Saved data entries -
--- START ---

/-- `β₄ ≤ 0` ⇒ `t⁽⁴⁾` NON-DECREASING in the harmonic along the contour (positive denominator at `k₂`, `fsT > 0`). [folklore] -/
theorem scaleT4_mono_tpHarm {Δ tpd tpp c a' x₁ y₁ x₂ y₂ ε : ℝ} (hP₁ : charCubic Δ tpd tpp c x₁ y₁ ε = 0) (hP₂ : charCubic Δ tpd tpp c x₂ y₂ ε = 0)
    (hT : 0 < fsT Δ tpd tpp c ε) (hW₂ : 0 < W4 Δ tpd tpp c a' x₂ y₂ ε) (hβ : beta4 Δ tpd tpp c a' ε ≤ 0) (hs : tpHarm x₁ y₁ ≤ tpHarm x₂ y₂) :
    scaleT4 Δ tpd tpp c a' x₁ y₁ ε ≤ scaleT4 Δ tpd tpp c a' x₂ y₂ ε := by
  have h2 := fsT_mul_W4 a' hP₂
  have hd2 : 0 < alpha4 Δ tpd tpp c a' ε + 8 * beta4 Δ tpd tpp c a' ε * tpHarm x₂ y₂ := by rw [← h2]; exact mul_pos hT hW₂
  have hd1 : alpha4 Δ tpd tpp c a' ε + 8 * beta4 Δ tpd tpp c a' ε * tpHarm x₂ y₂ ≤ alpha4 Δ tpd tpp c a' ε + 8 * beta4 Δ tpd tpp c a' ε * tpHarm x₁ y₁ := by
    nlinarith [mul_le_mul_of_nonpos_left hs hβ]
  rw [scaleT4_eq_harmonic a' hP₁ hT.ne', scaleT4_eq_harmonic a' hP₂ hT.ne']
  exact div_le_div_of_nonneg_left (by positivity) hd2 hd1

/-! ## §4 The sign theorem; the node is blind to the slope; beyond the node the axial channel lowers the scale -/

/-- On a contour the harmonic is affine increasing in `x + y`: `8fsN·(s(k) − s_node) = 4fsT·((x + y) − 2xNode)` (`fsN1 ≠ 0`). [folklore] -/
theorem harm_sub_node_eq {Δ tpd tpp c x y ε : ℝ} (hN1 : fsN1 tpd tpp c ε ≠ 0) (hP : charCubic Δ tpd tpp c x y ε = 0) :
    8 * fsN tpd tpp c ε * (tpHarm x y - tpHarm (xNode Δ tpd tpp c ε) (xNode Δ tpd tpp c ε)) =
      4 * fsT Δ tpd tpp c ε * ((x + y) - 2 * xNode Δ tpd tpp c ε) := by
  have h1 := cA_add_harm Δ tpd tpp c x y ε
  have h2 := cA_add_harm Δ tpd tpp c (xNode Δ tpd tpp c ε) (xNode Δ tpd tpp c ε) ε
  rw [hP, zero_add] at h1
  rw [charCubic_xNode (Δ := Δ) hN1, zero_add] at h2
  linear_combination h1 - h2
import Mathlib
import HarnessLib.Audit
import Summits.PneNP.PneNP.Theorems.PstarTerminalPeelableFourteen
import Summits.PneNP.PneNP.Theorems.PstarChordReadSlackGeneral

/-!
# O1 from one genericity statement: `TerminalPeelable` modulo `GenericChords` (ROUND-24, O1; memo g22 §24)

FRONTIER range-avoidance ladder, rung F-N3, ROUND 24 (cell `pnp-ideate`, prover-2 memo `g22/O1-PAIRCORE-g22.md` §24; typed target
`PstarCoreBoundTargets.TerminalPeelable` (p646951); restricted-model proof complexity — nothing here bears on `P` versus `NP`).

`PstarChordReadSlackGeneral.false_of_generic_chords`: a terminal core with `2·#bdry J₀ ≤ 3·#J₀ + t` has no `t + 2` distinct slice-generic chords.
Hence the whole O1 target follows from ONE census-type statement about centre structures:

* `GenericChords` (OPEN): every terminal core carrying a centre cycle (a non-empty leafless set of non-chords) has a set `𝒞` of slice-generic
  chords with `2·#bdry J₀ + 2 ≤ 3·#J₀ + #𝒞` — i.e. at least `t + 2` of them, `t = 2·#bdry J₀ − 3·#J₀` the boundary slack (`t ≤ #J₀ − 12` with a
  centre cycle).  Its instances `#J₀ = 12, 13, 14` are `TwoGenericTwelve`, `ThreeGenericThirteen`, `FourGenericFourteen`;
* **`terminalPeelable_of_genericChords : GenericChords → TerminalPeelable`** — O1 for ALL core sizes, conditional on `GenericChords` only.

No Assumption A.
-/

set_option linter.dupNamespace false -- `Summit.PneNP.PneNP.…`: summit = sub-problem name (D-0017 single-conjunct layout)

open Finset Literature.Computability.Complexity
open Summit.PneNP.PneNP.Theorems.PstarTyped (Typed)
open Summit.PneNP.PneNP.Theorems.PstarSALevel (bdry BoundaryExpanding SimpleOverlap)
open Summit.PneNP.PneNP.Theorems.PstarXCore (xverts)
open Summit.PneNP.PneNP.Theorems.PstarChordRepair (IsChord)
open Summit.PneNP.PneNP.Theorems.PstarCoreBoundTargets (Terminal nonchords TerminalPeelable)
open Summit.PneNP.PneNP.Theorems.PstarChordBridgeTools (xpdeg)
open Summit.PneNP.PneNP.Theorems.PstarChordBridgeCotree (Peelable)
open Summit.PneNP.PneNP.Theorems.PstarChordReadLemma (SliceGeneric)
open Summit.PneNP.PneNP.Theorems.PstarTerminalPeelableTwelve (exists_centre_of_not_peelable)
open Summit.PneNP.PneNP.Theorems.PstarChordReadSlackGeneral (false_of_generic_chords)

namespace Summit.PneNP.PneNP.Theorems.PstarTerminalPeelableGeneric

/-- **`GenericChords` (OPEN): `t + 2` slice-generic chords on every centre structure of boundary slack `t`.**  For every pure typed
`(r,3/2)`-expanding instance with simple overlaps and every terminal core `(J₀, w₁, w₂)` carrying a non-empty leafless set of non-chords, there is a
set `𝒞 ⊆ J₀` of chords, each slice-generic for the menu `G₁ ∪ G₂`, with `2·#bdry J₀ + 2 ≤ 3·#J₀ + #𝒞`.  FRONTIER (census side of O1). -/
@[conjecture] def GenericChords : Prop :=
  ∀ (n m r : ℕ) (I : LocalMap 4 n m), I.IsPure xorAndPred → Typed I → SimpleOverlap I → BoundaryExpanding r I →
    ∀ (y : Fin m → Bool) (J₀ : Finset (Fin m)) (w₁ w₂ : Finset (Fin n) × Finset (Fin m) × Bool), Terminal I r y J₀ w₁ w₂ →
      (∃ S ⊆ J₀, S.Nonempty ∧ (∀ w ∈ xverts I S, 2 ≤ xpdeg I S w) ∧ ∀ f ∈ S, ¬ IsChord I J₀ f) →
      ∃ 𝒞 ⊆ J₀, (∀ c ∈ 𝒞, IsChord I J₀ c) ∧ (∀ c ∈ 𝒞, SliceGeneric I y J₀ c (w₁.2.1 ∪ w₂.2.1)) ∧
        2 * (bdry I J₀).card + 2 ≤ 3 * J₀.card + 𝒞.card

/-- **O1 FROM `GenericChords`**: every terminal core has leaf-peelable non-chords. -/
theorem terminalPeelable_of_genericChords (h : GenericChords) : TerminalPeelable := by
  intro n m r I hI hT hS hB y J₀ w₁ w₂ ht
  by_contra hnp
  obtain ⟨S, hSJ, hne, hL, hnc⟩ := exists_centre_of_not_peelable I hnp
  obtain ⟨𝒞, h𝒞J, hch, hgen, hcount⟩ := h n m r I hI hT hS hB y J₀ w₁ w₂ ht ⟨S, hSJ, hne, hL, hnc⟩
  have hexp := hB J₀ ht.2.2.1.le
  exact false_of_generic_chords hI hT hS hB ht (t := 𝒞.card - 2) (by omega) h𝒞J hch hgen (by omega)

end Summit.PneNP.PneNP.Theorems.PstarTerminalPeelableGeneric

--- END ---

GOAL OF THE EXERCISE -
What you return should be exactly the lines above, starting at the one with "(hT : 0 < fsT" and ending at the one with "have h2 := fsT_mul_W4 a' hP₂", and nothing else.

EXPECTED ANSWER -
    (hT : 0 < fsT Δ tpd tpp c ε) (hW₂ : 0 < W4 Δ tpd tpp c a' x₂ y₂ ε) (hβ : beta4 Δ tpd tpp c a' ε ≤ 0) (hs : tpHarm x₁ y₁ ≤ tpHarm x₂ y₂) :
    scaleT4 Δ tpd tpp c a' x₁ y₁ ε ≤ scaleT4 Δ tpd tpp c a' x₂ y₂ ε := by
  have h2 := fsT_mul_W4 a' hP₂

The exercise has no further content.